Please count how many lines below contain the word "definite" and reply with only that number.
INPUT RECORDS START
import Mathlib
import HarnessLib
import Literature.Analysis.Calculus.JacobiFormula

/-!
# Jacobi: the third mixed derivative of `log det` (helper A3 for stub `MarkedCouplingDominance`,
line `coupling-cubic-response`, crux stmt-QuantumFields-9365)

Matrix calculus, independent of any physics.  For a real square matrix `A` with `det A ≠ 0` and
arbitrary "insertions" `Q₀, Q₂, Q₃`, with `C = A⁻¹`,

  `∂_{t₀} ∂_{t₂} ∂_{t₃} log det (A + t₀ Q₀ + t₂ Q₂ + t₃ Q₃) |_{t = 0}
      = tr (C Q₀ C Q₂ C Q₃) + tr (C Q₀ C Q₃ C Q₂)`                    (`deriv3_log_det`)

(the derivatives are Lean's nested one-variable `deriv`s at `0`; `Real.log x = Real.log |x|`, so no
sign condition on `det A` is needed), and for `A` positive definite and `Q₀, Q₂, Q₃` symmetric the
two traces agree, giving the registered helper stub

  `∂³ log det (A + Σ tᵢ Qᵢ) |₀ = 2 tr (A⁻¹ Q₀ A⁻¹ Q₂ A⁻¹ Q₃)`          (`LogDetCubicResponse`).

Route.  `∂_{t₃} log det M(t₃)|₀ = tr (M⁻¹ Q₃)` is Jacobi's formula (tree:
`Literature.Analysis.Calculus.hasDerivAt_det_eq_det_mul_trace`), valid at every `M` with
`det M ≠ 0`; since a derivative only depends on the germ of the function
(`Filter.EventuallyEq.deriv_eq`) and `det (B + t Q) ≠ 0` for `t` near `0` whenever `det B ≠ 0`,
the middle and outer `deriv`s are derivatives of the closed forms `t ↦ tr ((B + t Q)⁻¹ Q₃)` and
`t ↦ -tr ((A + t Q₀)⁻¹ Q₂ (A + t Q₀)⁻¹ Q₃)`, computed from
`d/dt (B + t Q)⁻¹ |₀ = -B⁻¹ Q B⁻¹` (Mathlib's `hasFDerivAt_ringInverse` in the `L∞` operator normed
algebra `Matrix.Norms.Operator`, whose topology is the product one) and the product rule; the two
resulting traces are identified by cyclicity (`Matrix.trace_mul_comm`) and, in the symmetric case,
by `tr Xᵀ = tr X`.  Theorems only, no named facts.
-/

noncomputable section

namespace Summit.QuantumFields.YangMills.Theorems.FemtoCurvatureSkewness

open Filter Topology
open scoped Matrix
open Literature.Analysis.Calculus (hasDerivAt_add_smul_matrix hasDerivAt_det_eq_det_mul_trace)

namespace LogDet

variable {ι : Type*} [Fintype ι] [DecidableEq ι]

/-! ### First derivative: Jacobi's formula along an affine line of matrices -/

/-- Jacobi's formula along the affine line `s ↦ M + s Q` at `s = 0`:
`d/ds det (M + s Q)|₀ = det M · tr (M⁻¹ Q)` (for invertible `M`). -/
theorem hasDerivAt_det_add_smul (M Q : Matrix ι ι ℝ) (hM : M.det ≠ 0) :
    HasDerivAt (fun s : ℝ => (M + s • Q).det) (M.det * (M⁻¹ * Q).trace) 0 := by
  have hA : HasDerivAt (fun s : ℝ => ((M + s • Q : Matrix ι ι ℝ) : ι → ι → ℝ))
      (Q : ι → ι → ℝ) 0 :=
    hasDerivAt_add_smul_matrix _ _ 0
  have h0 : Matrix.of ((fun s : ℝ => ((M + s • Q : Matrix ι ι ℝ) : ι → ι → ℝ)) 0) = M := by
    change M + (0 : ℝ) • Q = M
    rw [zero_smul, add_zero]
  have h := hasDerivAt_det_eq_det_mul_trace hA (by rw [h0]; exact isUnit_iff_ne_zero.2 hM)
  rw [h0] at h
  exact h

/-- `d/ds log det (M + s Q)|₀ = tr (M⁻¹ Q)` whenever `det M ≠ 0` (no sign condition:
`Real.log x = Real.log |x|`). -/
theorem hasDerivAt_log_det_add_smul (M Q : Matrix ι ι ℝ) (hM : M.det ≠ 0) :
    HasDerivAt (fun s : ℝ => Real.log ((M + s • Q).det)) ((M⁻¹ * Q).trace) 0 := by
  have h := (hasDerivAt_det_add_smul M Q hM).log (by simpa using hM)
  refine h.congr_deriv ?_
  simp only [zero_smul, add_zero]
  field_simp

/-- Closed form of the innermost derivative: `deriv (s ↦ log det (M + s Q)) 0 = tr (M⁻¹ Q)`. -/
theorem deriv_log_det_add_smul (M Q : Matrix ι ι ℝ) (hM : M.det ≠ 0) :
    deriv (fun s : ℝ => Real.log ((M + s • Q).det)) 0 = (M⁻¹ * Q).trace :=
  (hasDerivAt_log_det_add_smul M Q hM).deriv

/-- Invertibility persists along the line: `det (B + t Q) ≠ 0` for `t` near `0` if `det B ≠ 0`. -/
theorem eventually_det_add_smul_ne_zero (B Q : Matrix ι ι ℝ) (hB : B.det ≠ 0) :
    ∀ᶠ t : ℝ in 𝓝 0, (B + t • Q).det ≠ 0 := by
  have hc : Continuous fun t : ℝ => (B + t • Q).det :=
    (continuous_const.add (continuous_id.smul continuous_const)).matrix_det
  exact hc.continuousAt.eventually_ne (by simpa using hB)

/-! ### Derivative of the inverse along an affine line, and of traces of products -/

omit [DecidableEq ι] in
/-- The affine line `t ↦ B + t Q` has derivative `Q` (matrix-valued, product topology). -/
theorem hasDerivAt_add_smul (B Q : Matrix ι ι ℝ) (t : ℝ) :
    HasDerivAt (fun s : ℝ => B + s • Q) Q t :=
  hasDerivAt_add_smul_matrix (B : ι → ι → ℝ) (Q : ι → ι → ℝ) t

/-- `d/dt (B + t Q)⁻¹ |₀ = -B⁻¹ Q B⁻¹` for invertible `B` (chain rule with Mathlib's derivative of
`Ring.inverse`, taken in the `L∞` operator normed algebra structure on matrices). -/
theorem hasDerivAt_inv_add_smul (B Q : Matrix ι ι ℝ) (hB : B.det ≠ 0) :
    HasDerivAt (fun t : ℝ => (B + t • Q)⁻¹) (-(B⁻¹ * Q * B⁻¹)) 0 := by
  obtain ⟨u, hu⟩ : IsUnit B := (Matrix.isUnit_iff_isUnit_det B).2 (isUnit_iff_ne_zero.2 hB)
  have hinv : ((u⁻¹ : (Matrix ι ι ℝ)ˣ) : Matrix ι ι ℝ) = B⁻¹ := by
    rw [Matrix.coe_units_inv, hu]
  have hfun : (fun t : ℝ => (B + t • Q)⁻¹) = Ring.inverse ∘ fun t : ℝ => B + t • Q := by
    funext t
    simp only [Function.comp_apply, Matrix.nonsing_inv_eq_ringInverse]
  rw [hfun]
  open scoped Matrix.Norms.Operator in
  (have h1 := hasFDerivAt_ringInverse (𝕜 := ℝ) u
   rw [hu] at h1
   have h3 := h1.comp_hasDerivAt_of_eq (0 : ℝ) (hasDerivAt_add_smul B Q 0) (by simp)
   refine h3.congr_deriv ?_
   simp [hinv])

omit [DecidableEq ι] in
/-- Passing to the trace: `(tr X)' = tr X'`. -/
theorem hasDerivAt_trace {X : ℝ → Matrix ι ι ℝ} {X' : Matrix ι ι ℝ} {t : ℝ}
    (h : HasDerivAt X X' t) : HasDerivAt (fun s => (X s).trace) X'.trace t := by
  have h' : ∀ i, HasDerivAt (fun s => X s i i) (X' i i) t := fun i =>
    hasDerivAt_pi.1 (hasDerivAt_pi.1 h i) i
  simpa [Matrix.trace, Matrix.diag] using HasDerivAt.fun_sum (u := Finset.univ) fun i _ => h' i

/-- `d/dt tr ((B + t Q)⁻¹ P) |₀ = -tr (B⁻¹ Q B⁻¹ P)`. -/
theorem hasDerivAt_trace_inv_mul (B Q P : Matrix ι ι ℝ) (hB : B.det ≠ 0) :
    HasDerivAt (fun t : ℝ => ((B + t • Q)⁻¹ * P).trace) (-(B⁻¹ * Q * B⁻¹ * P).trace) 0 := by
  have h : HasDerivAt (fun t : ℝ => (B + t • Q)⁻¹ * P) (-(B⁻¹ * Q * B⁻¹) * P) 0 := by
    open scoped Matrix.Norms.Operator in
    exact (hasDerivAt_inv_add_smul B Q hB).mul_const P
  refine (hasDerivAt_trace h).congr_deriv ?_
  rw [Matrix.neg_mul, Matrix.trace_neg]

/-- `d/dt tr ((B + t Q)⁻¹ P (B + t Q)⁻¹ R) |₀ = -(tr (B⁻¹ Q B⁻¹ P B⁻¹ R) + tr (B⁻¹ P B⁻¹ Q B⁻¹ R))`
(product rule). -/
theorem hasDerivAt_trace_inv_mul_inv_mul (B Q P R : Matrix ι ι ℝ) (hB : B.det ≠ 0) :
    HasDerivAt (fun t : ℝ => ((B + t • Q)⁻¹ * P * (B + t • Q)⁻¹ * R).trace)
      (-((B⁻¹ * Q * B⁻¹ * P * B⁻¹ * R).trace + (B⁻¹ * P * B⁻¹ * Q * B⁻¹ * R).trace)) 0 := by
  have hN := hasDerivAt_inv_add_smul B Q hB
  have h : HasDerivAt (fun t : ℝ => (B + t • Q)⁻¹ * P * (B + t • Q)⁻¹ * R)
      ((-(B⁻¹ * Q * B⁻¹) * P * (B + (0 : ℝ) • Q)⁻¹ + (B + (0 : ℝ) • Q)⁻¹ * P * -(B⁻¹ * Q * B⁻¹))
        * R) 0 := by
    open scoped Matrix.Norms.Operator in
    exact ((hN.mul_const P).fun_mul hN).mul_const R
  refine (hasDerivAt_trace h).congr_deriv ?_
  simp only [zero_smul, add_zero]
  rw [← Matrix.trace_add, ← Matrix.trace_neg]
  congr 1
  noncomm_ring

/-! ### Second and third mixed derivatives of `log det` -/

/-- **Second mixed derivative**: `∂_{t₂} ∂_{t₃} log det (B + t₂ Q₂ + t₃ Q₃)|₀ = -tr (B⁻¹ Q₂ B⁻¹ Q₃)`
for `det B ≠ 0`. -/
theorem deriv2_log_det (B Q₂ Q₃ : Matrix ι ι ℝ) (hB : B.det ≠ 0) :
    deriv (fun t₂ : ℝ => deriv (fun t₃ : ℝ => Real.log ((B + t₂ • Q₂ + t₃ • Q₃).det)) 0) 0
      = -(B⁻¹ * Q₂ * B⁻¹ * Q₃).trace := by
  have hev : (fun t₂ : ℝ => deriv (fun t₃ : ℝ => Real.log ((B + t₂ • Q₂ + t₃ • Q₃).det)) 0)
      =ᶠ[𝓝 0] fun t₂ => ((B + t₂ • Q₂)⁻¹ * Q₃).trace := by
    filter_upwards [eventually_det_add_smul_ne_zero B Q₂ hB] with t₂ ht₂
    exact deriv_log_det_add_smul (B + t₂ • Q₂) Q₃ ht₂
  rw [hev.deriv_eq]
  exact (hasDerivAt_trace_inv_mul B Q₂ Q₃ hB).deriv

/-- **Third mixed derivative of `log det` (general form)**: for `det A ≠ 0` and `C = A⁻¹`,
`∂_{t₀} ∂_{t₂} ∂_{t₃} log det (A + t₀ Q₀ + t₂ Q₂ + t₃ Q₃)|₀ = tr (C Q₀ C Q₂ C Q₃) + tr (C Q₀ C Q₃ C Q₂)`
(no symmetry or sign assumptions). -/
theorem deriv3_log_det (A Q₀ Q₂ Q₃ : Matrix ι ι ℝ) (hA : A.det ≠ 0) :
    deriv (fun t₀ : ℝ => deriv (fun t₂ : ℝ => deriv (fun t₃ : ℝ =>
        Real.log ((A + t₀ • Q₀ + t₂ • Q₂ + t₃ • Q₃).det)) 0) 0) 0
      = (A⁻¹ * Q₀ * A⁻¹ * Q₂ * A⁻¹ * Q₃).trace + (A⁻¹ * Q₀ * A⁻¹ * Q₃ * A⁻¹ * Q₂).trace := by
  have hev : (fun t₀ : ℝ => deriv (fun t₂ : ℝ => deriv (fun t₃ : ℝ =>
        Real.log ((A + t₀ • Q₀ + t₂ • Q₂ + t₃ • Q₃).det)) 0) 0)
      =ᶠ[𝓝 0] fun t₀ => -((A + t₀ • Q₀)⁻¹ * Q₂ * (A + t₀ • Q₀)⁻¹ * Q₃).trace := by
    filter_upwards [eventually_det_add_smul_ne_zero A Q₀ hA] with t₀ ht₀
    exact deriv2_log_det (A + t₀ • Q₀) Q₂ Q₃ ht₀
  rw [hev.deriv_eq, (hasDerivAt_trace_inv_mul_inv_mul A Q₀ Q₂ Q₃ hA).fun_neg.deriv, neg_neg]
  congr 1
  calc (A⁻¹ * Q₂ * A⁻¹ * Q₀ * A⁻¹ * Q₃).trace
      = ((A⁻¹ * Q₂) * (A⁻¹ * Q₀ * A⁻¹ * Q₃)).trace := by simp only [Matrix.mul_assoc]
    _ = ((A⁻¹ * Q₀ * A⁻¹ * Q₃) * (A⁻¹ * Q₂)).trace := Matrix.trace_mul_comm _ _
    _ = (A⁻¹ * Q₀ * A⁻¹ * Q₃ * A⁻¹ * Q₂).trace := by simp only [Matrix.mul_assoc]

omit [DecidableEq ι] in
/-- In the symmetric case the two traces of `deriv3_log_det` coincide:
`tr (C Q₀ C Q₃ C Q₂) = tr (C Q₀ C Q₂ C Q₃)` for symmetric `C, Q₀, Q₂, Q₃` (transpose, then
cyclicity). -/
theorem trace_six_symm (C Q₀ Q₂ Q₃ : Matrix ι ι ℝ) (hC : C.IsSymm) (h₀ : Q₀.IsSymm)
    (h₂ : Q₂.IsSymm) (h₃ : Q₃.IsSymm) :
    (C * Q₀ * C * Q₃ * C * Q₂).trace = (C * Q₀ * C * Q₂ * C * Q₃).trace := by
  calc (C * Q₀ * C * Q₃ * C * Q₂).trace
      = ((C * Q₀ * C * Q₃ * C * Q₂)ᵀ).trace := (Matrix.trace_transpose _).symm
    _ = ((Q₂ * C * Q₃) * (C * Q₀ * C)).trace := by
        simp only [Matrix.transpose_mul, hC.eq, h₀.eq, h₂.eq, h₃.eq, Matrix.mul_assoc]
    _ = ((C * Q₀ * C) * (Q₂ * C * Q₃)).trace := Matrix.trace_mul_comm _ _
    _ = (C * Q₀ * C * Q₂ * C * Q₃).trace := by simp only [Matrix.mul_assoc]

end LogDet

/-- **Helper A3 (registered stub `LogDetCubicResponse`), the one-loop sign carrier**: for a
positive-definite real matrix `A` and symmetric insertions `Q₀, Q₂, Q₃`,
`∂_{t₀} ∂_{t₂} ∂_{t₃} log det (A + t₀ Q₀ + t₂ Q₂ + t₃ Q₃)|_{t = 0} = 2 tr (A⁻¹ Q₀ A⁻¹ Q₂ A⁻¹ Q₃)`
(Jacobi's formula three times; `LogDet.deriv3_log_det` plus symmetry). -/
theorem LogDetCubicResponse :
    ∀ (m : ℕ) (A Q₀ Q₂ Q₃ : Matrix (Fin m) (Fin m) ℝ),
      Matrix.PosDef A → Matrix.IsSymm Q₀ → Matrix.IsSymm Q₂ → Matrix.IsSymm Q₃ →
        deriv (fun t₀ : ℝ => deriv (fun t₂ : ℝ => deriv (fun t₃ : ℝ =>
            Real.log (Matrix.det (A + t₀ • Q₀ + t₂ • Q₂ + t₃ • Q₃))) 0) 0) 0 =
          2 * Matrix.trace (A⁻¹ * Q₀ * A⁻¹ * Q₂ * A⁻¹ * Q₃) := by
  intro m A Q₀ Q₂ Q₃ hA h₀ h₂ h₃
  have hAs : A.IsSymm := Matrix.isHermitian_iff_isSymm.1 hA.isHermitian
  have hC : (A⁻¹).IsSymm := by
    change A⁻¹ᵀ = A⁻¹
    rw [Matrix.transpose_nonsing_inv, hAs.eq]
  rw [LogDet.deriv3_log_det A Q₀ Q₂ Q₃ hA.det_pos.ne',
    LogDet.trace_six_symm A⁻¹ Q₀ Q₂ Q₃ hC h₀ h₂ h₃, two_mul]

end Summit.QuantumFields.YangMills.Theorems.FemtoCurvatureSkewness

end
INPUT RECORDS END
YOUR RESPONSE: 2